• **The problem**: The required result is the number of lines below that hold the word "intro", stated without anything else.
━━━━━━━━━━
/-- **The `+` capped law of a value cylinder is `plusCurrentValProb`**: for `β ≥ 0` and `S` a set of
lattice bonds inside `Λ_L`, `plusCapLaw d L β (capCyl S S₁ ∅) = P̂⁺_{Λ_L,β}[n = 𝟙_{S₁} on S]`
(`CurrentValueLaw.lean`). [cite: Raoufi2020, §2, Thm. 2] -/
theorem plusCapLaw_real_valCyl (L : ℕ) {β : ℝ} (hβ : 0 ≤ β) {S : Finset (Sym2 (Site d))}
    (hS : S ⊆ edgesIn (zdGraph d) (box d L)) (S₁ : Finset (Sym2 (Site d))) :
    (plusCapLaw d L β).real (capCyl S S₁ ∅) = plusCurrentValProb d L β S S₁ := by
  classical
  rw [plusCapLaw_real_apply d L hβ, tsum_div_mul_ite, plusCurrentValProb, plusCurrentSumVal]
  congr 1
  refine tsum_congr fun n => ?_
  have hiff : capEnc n.liftVal ∈ capCyl S S₁ ∅ ↔
      ∀ e : (plusBoxGraph d L).edgeFinset, (e : Sym2 (BoxVertex d L)) ∈ boxBonds d L S →
        n e = if (e : Sym2 (BoxVertex d L)) ∈ boxBonds d L S₁ then 1 else 0 := by
    rw [capEnc_mem_capCyl_empty_iff]
    constructor
    · intro h e he
      rw [boxBonds, Finset.mem_filter] at he
      have h1 := h _ he.2
      rw [Current.liftVal_map] at h1
      rw [h1, boxBonds]
      simp only [Finset.mem_filter, e.2, true_and]
    · intro h s hs
      obtain ⟨e, he, hes⟩ := exists_plusBoxGraph_edge_of_mem_edgesIn (hS hs)
      have h1 := h ⟨e, he⟩ (by rw [boxBonds, Finset.mem_filter]; exact ⟨he, by rw [hes]; exact hs⟩)
      rw [← hes]
      have h2 := Current.liftVal_map n ⟨e, he⟩
      simp only at h2
      rw [h2, h1, boxBonds]
      simp only [Finset.mem_filter, he, true_and, hes]
  unfold sourcelessWeight
  by_cases hsrc : n.sources ∩ boxCore d L = ∅
  · by_cases hc : capEnc n.liftVal ∈ capCyl S S₁ ∅
    · rw [if_pos hc, if_pos hsrc, if_pos ⟨hsrc, hiff.1 hc⟩]
    · rw [if_neg hc, if_neg (fun h => hc (hiff.2 h.2))]
  · rw [if_neg hsrc, ite_self, if_neg (fun h => hsrc h.1)]
import Summits.QuantumFields.YangMills.Theorems.BalabanUVNodesN06AtOpsYSectEStKnitRecordKEJ
import Literature.MathematicalPhysics.QuantumFieldTheory.Balaban1983to89.B9Thm311KnitRow17ThresholdsY
import Literature.MathematicalPhysics.QuantumFieldTheory.Balaban1983to89.B9Thm32KnitRows1516ThresholdsY
/-!
# BalabanUVNodes ∕ N06 ([B9], `Dag.B9_main`) — ★★★ «KESC»: THE KNIT CERTIFICATE AT THE RECORD ₁₁ ALONG A SUB-FAMILY OF SECTION-CARRYING MEMBERS, ROWS 15∕16∕17 DISCHARGED —
# IR-N06-SECTION-2 ROAD R1 CLOSED FOR THE LEAF AS TYPED (★★★ director-ym №524 (3): «the honest way to make rows 15∕16∕17 vanish from the head for the leaf AS TYPED, J := SCMemberY»)
Track A of `YM-PLAN.md` (cell `pub-ymgap`, HUMAN RULING D-0062), node **N06**.  Seat `pub-ymgap-dag-n06-d` g30.  The editions of record «KE₈X» ∕ «KE₉X» (road R0′, №524 (2)) consume
rows 15∕16∕17 at section-carrying members and DISPLAY them at inner-corner members (`hΔAKn h348n`, «OPEN in the tree»), because their leaf constructor re-indexes the FULL
member family; the R1 cone (≈ 43 J-twins by dag-n06-d ∕ dag-n06-l ∕ dag-n06-c ∕ dag-n06-j, 2026-08-31) asks the tainted rows only ALONG `f`, so for a sub-family of
section-carrying members dag-n06-j's theorems ✓`B9Thm311KnitRow17ThresholdsY.symm_posDefTr_deltaAQY_knitRecord_at_scMember_at` (row 17) and
✓`B9Thm32KnitRows1516ThresholdsY.conv348_oneCube_parKnitY_regYR_at_letters` (rows 15∕16) discharge them for EVERY index — no residual display, no root edit, no `hsurj` hypothesis
on the member dictionary (№524 (1)).
WHAT.  `b9LeafXUR_opsYSectESt_knitRecord_KESC` = ✓«KE»ᴶ `…KnitRecordKEJ.b9LeafXUR_opsYSectESt_knitRecord_KEJ` with the binders `MR hMR hΔAK M39 hM39 h348` REMOVED and replaced by
`(hSC : ∀ j : J, Function.Surjective (β (f j).hN (f j).D (f j).hk))` + the x-free threshold numerics `ha17` («KE₈X») and `ha39K hB39K hδ39K` («KE₉X»); conclusion byte-identical
(the leaf `B9LeafX (Y9OfRecordUPbParHX … f …)`).  At `J := SCMemberY …`, `f := SCMemberY.val`, `hSC := fun j => j.2` (def-Y ✓`Node00/MemberYSections`, ✓`B9SectionCarryingMembersV1`)
this is the N06 knit leaf over the section-carrying members with rows 15∕16∕17 PROVED.  The inner-corner question itself («do the record's RG members carry sections?») stays where
№524 (3) put it: at the K1 face ∕ NODE O join by (α5) — this file does not and must not answer it.
PROOF: two threshold positivity facts + ONE named application of «KE»ᴶ with `MR := knitRow17M₁`, `M39 := knit348M₁` and the two rows supplied pointwise at `f j` from `hSC j`
(the positive branches of «KE₈X»∕«KE₉X» verbatim, `x ↦ f j`, `hs ↦ hSC j`).
HONEST FRAMING.  Helper at the record (kernel bookkeeping over landed theorems), COUNT-NEUTRAL (`--supports stmt-QuantumFields-27239 --as helper`); every OTHER displayed row of the
head (Thm 3.14 data, the (3.185) record, the cube tables at the generic cube letters, regime bridges, equation pins, numerics witnessed by ✓«ZK₄») is UNCHANGED and still a
HYPOTHESIS; nothing of [B9] ∕ [4] asserted beyond the landed theorems; N06 NOT discharged; K1 NOT closed; nothing continuum ∕ OS ∕ mass gap ∕ Clay.  0 `def`, 0 `sorry`.  NEW file.
[cite: Balaban1985BackgroundPropagators, Thm 3.11 p.416, Thm 3.2 (3.48) p.398, Thms 3.7–3.15 pp.409–432, (3.35)–(3.36) p.396; Balaban1984PropagatorsII, (2.1)–(2.4) p.224, Lemma 2.1 (2.60)–(2.61) p.234; Balaban1985Averaging, (4) p.18, Prop. 2 p.26]
-/
noncomputable section
import Mathlib
import Literature.NumberTheory.LFunctions.Zhang2022.Section8XiZeroTailMean
import HarnessLib

/-!
# Zhang (2022) §7 Prop. 7.1: the polylogarithmic bound `|S_j(𝐚₁,𝐚₂)| ≪ 𝓛⁷²` for admissible sequences

Topic `Literature/NumberTheory/LFunctions/Zhang2022` (Landau–Siegel audit tree; verdict-neutral).
Y. Zhang, *Discrete mean estimates and the Landau–Siegel zero*, arXiv:2211.02515v1 (2022)
[Zhang2022LandauSiegel], §7 p. 33, Proposition 7.1 (the arithmetic sums
`S_j(𝐚₁,𝐚₂) = Σ_dΣ_r |μ(r)|λ₀ⱼ(dr)/(drφ(r)) (Σ_m a₁(drm)m^{−(1−β_j)})(Σ_n a₂(drn)ξ₀ⱼ(n;d,r)/n)`,
hypothesis (7.2) `|a(n)| ≤ 1`, `a(n) = 0` for `n ≥ PT⁻²`) and §11 p. 65 ("… by (8.25), (8.26) and
simple estimates", tex L3348–3352) — **an unrefereed manuscript under adjudication** (campaign
D-0069). The §11 step was reduced in the kernel (`Section11E2MeanSquare`, sz-d36) to Lemma 8.1,
Prop. 7.1 and the hypothesis "`|S_j(𝐚₁,𝐚₂)| ≤ K𝓛^B` (`B ≤ 86`) for all `(7.2)`-admissible
`𝐚₁, 𝐚₂` with `|a| ≤ 1`". THIS FILE PROVES that hypothesis with `B = 72` (`sjPolylog`), by the
multiplicative-majorant engine of `Section8XiZeroMajorant` / `Section8XiZeroTailMean`, here in
its `T`-free form (no smallness of the shifts is needed once `log q`-accuracy is given up):

* `|1 − q^{−(1+it)}| ∈ [1 − 1/q, 1 + 1/q]` for every real `t`, hence
  `|λ(m, 1−β_j)| ≤ Λc(m) := ∏_{q∣m}(1 + 12/q)` for EVERY `m ≥ 1` and `|λ̃₀ⱼ(n,dr)| ≤ Λc(n)`;
* `gC := Λc·(w ∗ Kmaj) ≥ |ξ₀ⱼ(·;d,r)|` on all of `ℕ_{≥1}` (uniformly in `d, r, j`), multiplicative,
  `gC(p) ≤ 5 + (60 + 7M₀)/p` (`|κ(p)| ≤ 4`), `gC(p^ν) ≤ 7(2+S₃)(ν+1)⁴`; so
  `Σ_{n≤X}|ξ₀ⱼ(n;d,r)|/n ≤ C₁(log X)⁵`, `Σ_{d≤X}Λc(d)/d ≤ C₂ log X`, `Σ_{m≤X} 1/m ≤ C₃ log X`;
* `|S_j(𝐚₁,𝐚₂)| ≤ (Σ_dΛc(d)/d)(Σ_rΛc(r)/r)(Σ_m 1/m)·max_{d,r}Σ_n|ξ₀ⱼ|/n ≤ K₀(log N)⁸`,
  `N = ⌈PT⁻²⌉ ≤ 2P`, `log N ≤ 2𝓛⁹`, whence `≤ K·𝓛⁷²`.

No statement about the manuscript's Theorems 1–2 or about Landau–Siegel zeros is made or implied.

## References

* Y. Zhang, arXiv:2211.02515v1 (2022), §7 p. 33 (Prop. 7.1, (7.2)); §11 p. 65.
  [cite: Zhang2022LandauSiegel, §7 Prop. 7.1 p.33; §11 p.65]
* R. R. Hall, G. Tenenbaum, *Divisors* (CUP 1988), (0.4). [cite: HallTenenbaum1988, (0.4)]
-/

noncomputable section

open Finset Real ArithmeticFunction

namespace Literature.NumberTheory.LFunctions.Zhang2022.XiZeroMajorant

open MeanSquareMajorant

variable (c' : ℝ) (D : ℕ)

/-! ### Part 1. Crude (shift-free) bounds for the Euler factors of `λ` -/

/-- `‖1 − q^{−(1+it)}‖ ∈ [1 − 1/q, 1 + 1/q]` for `q ≥ 1` and every real `t` (`|q^{−(1+it)}| = 1/q`).
[cite: Zhang2022LandauSiegel, §7 p.33] -/
theorem norm_one_sub_cpow_crude {q : ℕ} (hq : 1 ≤ q) (t : ℝ) :
    1 - 1 / (q : ℝ) ≤ ‖1 - (q : ℂ) ^ (-(1 + t * Complex.I))‖ ∧
      ‖1 - (q : ℂ) ^ (-(1 + t * Complex.I))‖ ≤ 1 + 1 / (q : ℝ) := by
  have hqpos : 0 < q := hq
  have hz : ‖(q : ℂ) ^ (-(1 + t * Complex.I))‖ = 1 / (q : ℝ) := by
    rw [Complex.norm_natCast_cpow_of_pos hqpos]
    simp [Real.rpow_neg_one]
  constructor
  · have h := norm_sub_norm_le (1 : ℂ) ((q : ℂ) ^ (-(1 + t * Complex.I)))
    rw [norm_one, hz] at h
    exact h
  · calc ‖1 - (q : ℂ) ^ (-(1 + t * Complex.I))‖
        ≤ ‖(1 : ℂ)‖ + ‖(q : ℂ) ^ (-(1 + t * Complex.I))‖ := norm_sub_le _ _
      _ = 1 + 1 / (q : ℝ) := by rw [norm_one, hz]

omit c' D in
/-- `n₁n₂n₃/dd ≤ 1 + 12/q` when `0 ≤ n_i ≤ 1 + 1/q`, `dd ≥ 1 − 1/q`, `q ≥ 2`
(`(1+u)³ ≤ (1+12u)(1−u)` for `u ≤ 1/2`). [cite: Zhang2022LandauSiegel, §7 p.33] -/
theorem crude_ratio_le {q : ℝ} (hq : 2 ≤ q) {n₁ n₂ n₃ dd : ℝ} (h₁ : n₁ ≤ 1 + 1 / q)
    (h₂ : n₂ ≤ 1 + 1 / q) (h₃ : n₃ ≤ 1 + 1 / q) (hn₁ : 0 ≤ n₁) (hn₂ : 0 ≤ n₂)
    (hdd : 1 - 1 / q ≤ dd) : n₁ * n₂ * n₃ / dd ≤ 1 + 12 / q := by
  set u : ℝ := 1 / q with hu
  have hu0 : 0 < u := by rw [hu]; positivity
  have hu2 : u ≤ 1 / 2 := by rw [hu]; exact one_div_le_one_div_of_le two_pos hq
  have hddpos : 0 < dd := by linarith
  rw [div_le_iff₀ hddpos]
  have hprod : n₁ * n₂ * n₃ ≤ (1 + u) ^ 3 := by
    have h12 : n₁ * n₂ ≤ (1 + u) ^ 2 := by nlinarith
    nlinarith [mul_nonneg hn₁ hn₂]
  have hkey : (1 + u) ^ 3 ≤ (1 + 12 * u) * (1 - u) := by
    have h1 : 0 ≤ 8 - 15 * u - u ^ 2 := by nlinarith
    nlinarith [mul_nonneg hu0.le h1]
  have h12u : 12 / q = 12 * u := by rw [hu]; ring
  rw [h12u]
  calc n₁ * n₂ * n₃ ≤ (1 + u) ^ 3 := hprod
    _ ≤ (1 + 12 * u) * (1 - u) := hkey
    _ ≤ (1 + 12 * u) * dd := mul_le_mul_of_nonneg_left hdd (by positivity)

/-- **`|λ(m, 1−β_j)| ≤ Λc(m) = ∏_{q∣m}(1 + 12/q)`** for every `m` and every `j` (no smallness of
the shifts: each Euler factor is `∏_i(1 − q^{−(1+i(b_i−b_j))})/(1 − q^{−(1−ib_j)})`, of modulus
`≤ (1+1/q)³/(1−1/q) ≤ 1 + 12/q`). [cite: Zhang2022LandauSiegel, §7 p.33] -/
theorem norm_lam_le_prod (m j : ℕ) :
    ‖Skeleton.lam c' D m (1 - Skeleton.betaJ c' D j)‖ ≤
      ∏ q ∈ m.primeFactors, (1 + 12 / (q : ℝ)) := by
  rw [Skeleton.lam, norm_prod]
  refine prod_le_prod (fun q _ => norm_nonneg _) fun q hq => ?_
  have hqp : q.Prime := Nat.prime_of_mem_primeFactors hq
  have hq1 : 1 ≤ q := hqp.one_lt.le
  have hqr : (2 : ℝ) ≤ q := by exact_mod_cast hqp.two_le
  set s : ℂ := 1 - Skeleton.betaJ c' D j with hs
  have hexp : ∀ b : ℝ, -(s + (b : ℂ) * Complex.I) =
      -(1 + ((b - bJ c' D j : ℝ) : ℂ) * Complex.I) := by
    intro b; rw [hs, betaJ_eq]; push_cast; ring
  have hexp0 : -s = -(1 + ((-bJ c' D j : ℝ) : ℂ) * Complex.I) := by
    rw [hs, betaJ_eq]; push_cast; ring
  rw [beta1_eq, beta2_eq, beta3_eq, hexp, hexp, hexp, hexp0, norm_div, norm_mul, norm_mul]
  exact crude_ratio_le hqr (norm_one_sub_cpow_crude hq1 _).2 (norm_one_sub_cpow_crude hq1 _).2
    (norm_one_sub_cpow_crude hq1 _).2 (norm_nonneg _) (norm_nonneg _)
    (norm_one_sub_cpow_crude hq1 _).1

/-! ### Part 2. The `T`-free majorant `gC = Λc·(w ∗ Kmaj)` of `ξ₀ⱼ` -/

omit c' D in
/-- `Λc(n) = ∏_{q∣n}(1 + 12/q)` (`0 ↦ 0`). [cite: Zhang2022LandauSiegel, §7 p.33] -/
def LamC : ArithmeticFunction ℝ :=
  ⟨fun n => if n = 0 then 0 else ∏ q ∈ n.primeFactors, (1 + 12 / (q : ℝ)), if_pos rfl⟩

omit c' D in
/-- `Λc(n)` for `n ≠ 0`. [cite: Zhang2022LandauSiegel, §7 p.33] -/
theorem LamC_apply {n : ℕ} (hn : n ≠ 0) : LamC n = ∏ q ∈ n.primeFactors, (1 + 12 / (q : ℝ)) := by
  rw [LamC]; exact if_neg hn

omit c' D in
/-- Each factor `1 + 12/q ≥ 1`. [cite: Zhang2022LandauSiegel, §7 p.33] -/
theorem one_le_LamC_factor (q : ℕ) : (1 : ℝ) ≤ 1 + 12 / (q : ℝ) := by
  have : (0 : ℝ) ≤ 12 / (q : ℝ) := by positivity
  linarith

omit c' D in
/-- `Λc` is multiplicative. [cite: Zhang2022LandauSiegel, §7 p.33] -/
theorem isMultiplicative_LamC : LamC.IsMultiplicative := by
  rw [IsMultiplicative.iff_ne_zero]
  refine ⟨by simp [LamC], fun {m n} hm hn hmn => ?_⟩
  rw [LamC_apply (mul_ne_zero hm hn), LamC_apply hm, LamC_apply hn,
    Nat.primeFactors_mul hm hn, prod_union (Nat.Coprime.disjoint_primeFactors hmn)]

omit c' D in
/-- `1 ≤ Λc(n)` for `n ≠ 0` (in particular `0 ≤ Λc`). [cite: Zhang2022LandauSiegel, §7 p.33] -/
theorem one_le_LamC {n : ℕ} (hn : n ≠ 0) : 1 ≤ LamC n := by
  rw [LamC_apply hn]
  calc (1 : ℝ) = ∏ q ∈ n.primeFactors, (1 : ℝ) := by simp
    _ ≤ _ := prod_le_prod (fun _ _ => zero_le_one) fun q _ => one_le_LamC_factor q

omit c' D in
/-- `0 ≤ Λc(n)`. [cite: Zhang2022LandauSiegel, §7 p.33] -/
theorem LamC_nonneg (n : ℕ) : 0 ≤ LamC n := by
  rcases eq_or_ne n 0 with rfl | hn
  · simp [LamC]
  · linarith [one_le_LamC hn]

omit c' D in
/-- **Submultiplicativity**: `Λc(mn) ≤ Λc(m)Λc(n)` for all `m, n ≠ 0` (all factors are `≥ 1`).
[cite: Zhang2022LandauSiegel, §7 p.33] -/
theorem LamC_mul_le {m n : ℕ} (hm : m ≠ 0) (hn : n ≠ 0) : LamC (m * n) ≤ LamC m * LamC n := by
  rw [LamC_apply (mul_ne_zero hm hn), LamC_apply hm, LamC_apply hn, Nat.primeFactors_mul hm hn,
    ← prod_union_inter]
  have h1 : (1 : ℝ) ≤ ∏ q ∈ m.primeFactors ∩ n.primeFactors, (1 + 12 / (q : ℝ)) := by
    calc (1 : ℝ) = ∏ q ∈ m.primeFactors ∩ n.primeFactors, (1 : ℝ) := by simp
      _ ≤ _ := prod_le_prod (fun _ _ => zero_le_one) fun q _ => one_le_LamC_factor q
  have h0 : 0 ≤ ∏ q ∈ m.primeFactors ∪ n.primeFactors, (1 + 12 / (q : ℝ)) :=
    prod_nonneg fun q _ => by linarith [one_le_LamC_factor q]
  exact le_mul_of_one_le_right h0 h1

/-- **`|λ₀ⱼ(m)| ≤ Λc(m)`** for every `m ≠ 0`, `j`. [cite: Zhang2022LandauSiegel, §7 p.33] -/
theorem norm_lamZero_le_LamC {m : ℕ} (hm : m ≠ 0) (j : ℕ) :
    ‖Skeleton.lamZero c' D j m‖ ≤ LamC m := by
  rw [Skeleton.lamZero, LamC_apply hm]; exact norm_lam_le_prod c' D m j

/-- **`|λ̃₀ⱼ(n,dr)| ≤ Λc(n)`** for every `n ≠ 0` (no hypothesis on the shifts).
[cite: Zhang2022LandauSiegel, §7 p.33] -/
theorem norm_lamTildeZero_le_LamC {n : ℕ} (hn : n ≠ 0) (j dr : ℕ) :
    ‖Skeleton.lamTildeZero c' D j n dr‖ ≤ LamC n := by
  classical
  have hS : n.primeFactors.filter (fun q => Nat.Coprime q dr) ⊆ n.primeFactors :=
    filter_subset _ _
  rw [Skeleton.lamTildeZero, norm_prod, LamC_apply hn, ← prod_sdiff hS]
  set S := n.primeFactors.filter (fun q => Nat.Coprime q dr) with hSdef
  have h1 : ∏ q ∈ S, ‖Skeleton.lamZero c' D j q‖ ≤ ∏ q ∈ S, (1 + 12 / (q : ℝ)) :=
    prod_le_prod (fun q _ => norm_nonneg _) fun q hq => by
      have hqp := Nat.prime_of_mem_primeFactors (hS hq)
      have h := norm_lamZero_le_LamC c' D hqp.ne_zero j
      rwa [LamC_apply hqp.ne_zero, hqp.primeFactors, prod_singleton] at h
  have hge1 : (1 : ℝ) ≤ ∏ q ∈ (n.primeFactors \ S), (1 + 12 / (q : ℝ)) := by
    calc (1 : ℝ) = ∏ q ∈ (n.primeFactors \ S), (1 : ℝ) := by simp
      _ ≤ _ := prod_le_prod (fun _ _ => zero_le_one) fun q _ => one_le_LamC_factor q
  have hnn : 0 ≤ ∏ q ∈ S, (1 + 12 / (q : ℝ)) :=
    prod_nonneg fun q _ => by linarith [one_le_LamC_factor q]
  exact h1.trans (le_mul_of_one_le_left hnn hge1)

/-- **The `T`-free majorant `gC = Λc · (w ∗ Kmaj)`** of `|ξ₀ⱼ(·;d,r)|`.
[cite: Zhang2022LandauSiegel, §7 p.33] -/
def gC : ArithmeticFunction ℝ := LamC.pmul (Wt * KA c' D)

/-- `gC` is multiplicative. [cite: Zhang2022LandauSiegel, §7 p.33] -/
theorem isMultiplicative_gC : (gC c' D).IsMultiplicative :=
  isMultiplicative_LamC.pmul (isMultiplicative_Wt.mul (isMultiplicative_KA c' D))

/-- `0 ≤ gC(n)`. [cite: Zhang2022LandauSiegel, §7 p.33] -/
theorem gC_nonneg (n : ℕ) : 0 ≤ gC c' D n := by
  rw [gC, pmul_apply]; exact mul_nonneg (LamC_nonneg n) (WK_nonneg c' D n)

/-- **`|ξ₀ⱼ(n;d,r)| ≤ gC(n)`** for every `n ≠ 0` (any `j, d, r`; no hypothesis on `D`).
[cite: Zhang2022LandauSiegel, §7 p.33] -/
theorem norm_xiZero_le_gC {n : ℕ} (hn : n ≠ 0) (j d r : ℕ) :
    ‖Skeleton.xiZero c' D j n d r‖ ≤ gC c' D n := by
  rw [Skeleton.xiZero, norm_mul, gC, pmul_apply, WK_apply]
  refine mul_le_mul (norm_lamTildeZero_le_LamC c' D hn j (d * r)) ?_ (norm_nonneg _)
    (LamC_nonneg n)
  calc ‖∑ k ∈ n.divisors.filter (fun k => Nat.Coprime k r),
          Skeleton.kappaTildeZero c' D j (n / k) (d * r * k) * (ArithmeticFunction.moebius k : ℂ) *
            (k : ℂ) ^ (1 - Skeleton.betaJ c' D j) / (Nat.totient k : ℂ)‖
      ≤ ∑ k ∈ n.divisors.filter (fun k => Nat.Coprime k r),
          ‖Skeleton.kappaTildeZero c' D j (n / k) (d * r * k) * (ArithmeticFunction.moebius k : ℂ) *
            (k : ℂ) ^ (1 - Skeleton.betaJ c' D j) / (Nat.totient k : ℂ)‖ := norm_sum_le _ _
    _ ≤ ∑ k ∈ n.divisors.filter (fun k => Nat.Coprime k r), Wt k * KA c' D (n / k) :=
        sum_le_sum fun k hk => norm_xiZero_term_le c' D hn j d r (mem_filter.mp hk).1
    _ ≤ ∑ k ∈ n.divisors, Wt k * KA c' D (n / k) :=
        sum_le_sum_of_subset_of_nonneg (filter_subset _ _)
          fun k _ _ => mul_nonneg (Wt_nonneg k) (KA_nonneg c' D _)

/-! ### Part 3. The values of `gC` and `Λc` at primes and prime powers; the three mean values -/

omit c' D in
/-- `Λc(p^ν) = 1 + 12/p ≤ 7` (`ν ≥ 1`), `Λc(1) = 1`. [cite: Zhang2022LandauSiegel, §7 p.33] -/
theorem LamC_prime_pow_le {p : ℕ} (hp : p.Prime) (ν : ℕ) : LamC (p ^ ν) ≤ 7 := by
  have hp2 : (2 : ℝ) ≤ p := by exact_mod_cast hp.two_le
  rcases Nat.eq_zero_or_pos ν with rfl | hν
  · rw [pow_zero, isMultiplicative_LamC.map_one]; norm_num
  · rw [LamC_apply (pow_ne_zero ν hp.ne_zero), Nat.primeFactors_prime_pow hν.ne' hp, prod_singleton]
    have : 12 / (p : ℝ) ≤ 6 := by
      rw [div_le_iff₀ (by linarith)]; linarith
    linarith

/-- `gC(p) ≤ 5 + (60 + 7M₀)/p` at every prime (`Kmaj p ≤ 4 + 8S₃/p`, `w(p) = p/(p−1) ≤ 1 + 2/p`,
`Λc(p) = 1 + 12/p`). [cite: Zhang2022LandauSiegel, §7 p.33] -/
theorem gC_prime_le {p : ℕ} (hp : p.Prime) : gC c' D p ≤ 5 + (60 + 7 * M0) / p := by
  have hT := LogEulerProduct.tailConst_nonneg 3
  have hM0 := M0_nonneg
  have hp2 : (2 : ℝ) ≤ p := by exact_mod_cast hp.two_le
  have hppos : (0 : ℝ) < p := by linarith
  have hLam : LamC p = 1 + 12 / (p : ℝ) := by
    rw [LamC_apply hp.ne_zero, hp.primeFactors, prod_singleton]
  have hWK : (Wt * KA c' D) p = Wt p + KA c' D p :=
    mul_apply_prime isMultiplicative_Wt.map_one (isMultiplicative_KA c' D).map_one hp
  have hW : Wt p ≤ 1 + 2 / p := by
    rw [Wt_apply, ArithmeticFunction.moebius_apply_prime hp, Nat.totient_prime hp]
    simp only [Int.reduceNeg, Int.natAbs_neg, Int.natAbs_one, Nat.cast_one, one_mul]
    push_cast [Nat.cast_sub hp.one_le]
    have hp1 : (0 : ℝ) < (p : ℝ) - 1 := by linarith
    have e1 : 1 + 1 / ((p : ℝ) - 1) = p / (p - 1) := by
      rw [add_div' _ _ _ hp1.ne']; congr 1; ring
    have e2 : 1 / ((p : ℝ) - 1) ≤ 2 / p := by
      rw [div_le_div_iff₀ hp1 hppos]; linarith
    linarith
  have hK : KA c' D p ≤ 4 + 8 * LogEulerProduct.tailConst 3 / p := by
    rw [KA_apply c' D hp.ne_zero]
    have h := Kmaj_prime_pow c' D hp one_ne_zero
    rw [pow_one] at h
    rw [h]
    refine (locK_le c' D hp 1).trans ?_
    rw [pow_one]
    have hκ : ‖Skeleton.kappaZ c' D p‖ ≤ 4 := by
      rw [Skeleton.kappaZ]; exact norm_kappa_prime_le_four _ _ _ hp
    have : (((1 : ℕ) : ℝ) + 1) ^ 3 * LogEulerProduct.tailConst 3 / p =
        8 * LogEulerProduct.tailConst 3 / p := by norm_num
    rw [this]; linarith
  rw [gC, pmul_apply, hLam, hWK]
  have hsum : Wt p + KA c' D p ≤ 5 + M0 / p := by
    have : M0 / p = 2 / p + 8 * LogEulerProduct.tailConst 3 / p := by rw [M0]; ring
    rw [this]; linarith
  have hsum0 : 0 ≤ Wt p + KA c' D p := add_nonneg (Wt_nonneg p) (KA_nonneg c' D p)
  have hMp : M0 / p ≤ M0 / 2 := div_le_div_of_nonneg_left hM0 two_pos hp2
  have h12 : 0 ≤ 12 / (p : ℝ) := by positivity
  calc (1 + 12 / (p : ℝ)) * (Wt p + KA c' D p) ≤ (1 + 12 / (p : ℝ)) * (5 + M0 / p) :=
        mul_le_mul_of_nonneg_left hsum (by positivity)
    _ = 5 + M0 / p + 12 / p * (5 + M0 / p) := by ring
    _ ≤ 5 + M0 / p + 12 / p * (5 + M0 / 2) := by gcongr
    _ = 5 + (60 + 7 * M0) / p := by ring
━━━━━━━━━━
• **Result of this task**: 3